With the new dataset we construct the histogram of the total number of steps per day. The histogram seems similar to the previous histogram, we can see that there are more cases and so the bins get higher values.

newtotaldailysteps<-tapply(newdata$steps,newdata$date,sum)
hist(newtotaldailysteps)

The mean number of total steps taken per day is not affected by the data imputation as remains constant at 10,766. However, the median number of total steps for the new dataset is 10,762 which is slightly lower than the median obtained for the dataset with missing values.

mean(newtotaldailysteps)

## [1] 10766

median(newtotaldailysteps)

## [1] 10762

Are there differences in activity patterns between weekdays and weekends?

Finally, we would like to compare activity patterns between weekdays and weekends to see if there are any differences. To do so, we create a categorical variable ‘wday’ that indicates whether a given day is a ‘weekday’ day or a ‘weekend’ day.

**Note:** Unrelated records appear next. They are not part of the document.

import Summits.Langlands.Langlands.Theorems.SqrtFiveQuarticCoversE7DescentWLocal
import Mathlib.Data.Int.Lemmas

/-!
# Route `Langlands/SqrtFiveQuarticCovers`, sheet 4.5 row 8 — `49a4(ℚ) ≅ ℤ/2` IN THE KERNEL

`W : y² = x(x² + 294x − 343) = x³ + 294x² − 343x` is Cremona's `49a4` = LMFDB `49.a1` (minimal
model `[1,−1,0,−1822,30393]`, typ-1's anchor `e7_W_variableChange_49a4`).  MAIN THEOREM
`W_ratPoints : ∀ X Y : ℚ, Y² = X³ + 294X² − 343X → X = 0` — the named input `hQ` of
`…CertB3E7MordellWeilQ.lean` (p677449) becomes a theorem: `W(ℚ) = {O, (0,0)}`.

PROOF SKELETON (complete 2-isogeny descent + Fermat descent on the numerator; no Mordell–Weil,
no heights, no group law — eng-8 g3 E7-MW-FERMAT, lead GO 23:34:25Z):
1. CLASS (`W_sq_or_transl_sq`, module `…WLocal`): an affine point with `x ≠ 0` has `x = r²`
   («class 1») or `−343/x = r²` (class of `T`; then the translate `(−343/x, 343y/x²)` is class 1).
2. HALVING (`W_descent_step`): a class-1 point `x = M²/e²` (`gcd(M,e) = 1`, `N² = M⁴ + 294M²e²
   − 343e⁴`) is `ψ(Q)`, `Q = (X, 2wX) ∈ W'(ℚ)`, `X = 294 + 2w² + 2y/w ≠ 0` (`descent_psi_halve`);
   `X` or `87808/X` is a square `R²` (`Wp_sq_or_transl_sq`), and `x_ψ` is translation invariant;
   the point `(R², ·)` is `φ(P₁)`, `P₁ = (x₁, R x₁) ∈ W(ℚ)`, `x₁ ≠ 0` (`descent_phi_halve`); `x₁` or
   `−343/x₁` is a square (step 1 again) with lowest-terms triple `(M₁, e₁, N₁)`, COPRIME by
   construction (`descent_triple_of_sq`); and `x = x_ψ(x_φ(M₁²/e₁²)) =
   ((M₁⁴ + 343e₁⁴)/(2M₁N₁e₁))²` (`W_xpsi_xphi`).
3. THE ONE INEQUALITY: hence `M·(2M₁|N₁|e₁) = e·(M₁⁴ + 343e₁⁴)`; `gcd(M,e) = 1` gives
   `M₁⁴ + 343e₁⁴ = M·g` with `g ∣ 2M₁e₁|N₁|`, and `W_gcd_bound`: such `g` divides `2744 = 2³7³`
   (two Bezout identities put `g ∣ 2⁸7⁶`; `16 ∤ M₁⁴ + 343e₁⁴` and `7⁴ ∤ M₁⁴ + 343e₁⁴` for coprime
   `(M₁, e₁)` trim the exponents).  So `M₁⁴ + 343e₁⁴ ≤ 2744·M`.
4. FERMAT (`W_no_classOne`): strong induction on `M`; if `M₁ < M` recurse, else
   `M⁴ + 343 ≤ 2744M`, i.e. `M ≤ 13`, and `e < M`; the `13 × 12` candidates are excluded by
   `norm_num`'s `IsSquare` extension (`W_finite_check`).

HONEST STATUS: an elementary, kernel-checked determination of `E(ℚ)` for ONE explicit elliptic curve
(Cremona's Table 1 entry `49a4: r = 0, |T| = 2`, now a Lean theorem); not a modularity or BSD
statement; nothing here proves modularity of a new class.  References: Silverman–Tate III.4–III.6
(descent via 2-isogeny); Cremona 1997 Table 1; kit j319940/j320107/j320342.
-/

set_option linter.dupNamespace false -- project-wide option; `Summit.Langlands.Langlands` is the mandated namespace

#create categorical variable
newdata$wday<-weekdays(as.Date(newdata$date))
newdata$wday[newdata$wday=="Sunday" | newdata$wday=="Saturday"]<-"weekend"
newdata$wday[newdata$wday!="weekend"]<-"weekday"
newdata$wday<-as.factor(newdata$wday)

With the help of the new categorical variable, it is very easy to create a panel plot via the ‘xyplot’ function of the lattice library. To obtain the average number of steps per interval, the used the panel function makes it straightforward.

We plot the average number of steps per interval for weekdays and weekends. It is now possible to distinguish different patterns. For instance, the individual gets up later during the weekends, it does not have such a high activity during the intervals around 835 and also is more active throughout the day as compared to the weekdays.

library(lattice)
xyplot(steps ~ interval | wday, data = newdata,       
       layout = c(1,2), type = "l", col="blue",
       xlab="Interval", ylab="Number of steps",
       ylim=c(-15,240), 
       panel = function(x, y, ...) {
           panel.average(x, y, ...,horizontal=FALSE)
           })

Summary

New monitoring devices allow the collection of large amount of data about personal movement. With some preprocessing, this data can be analyzed and interpreted. We analyzed data for a single individual collected for two months. The data consists of the total number of steps taken in 5 minute intervals. The original data set had over 10% of missing data, which could bias the results of our analysis. After imputing values with a simple strategy, we can conclude that imputing values in the dataset did not change drastically the summary statistics. The mean value remained the same but the median value was lower with the imputing strategy utilized. With the help of a categorical variable and the lattice package, comparing the average activity patterns of weekdays and weekends is straightforward.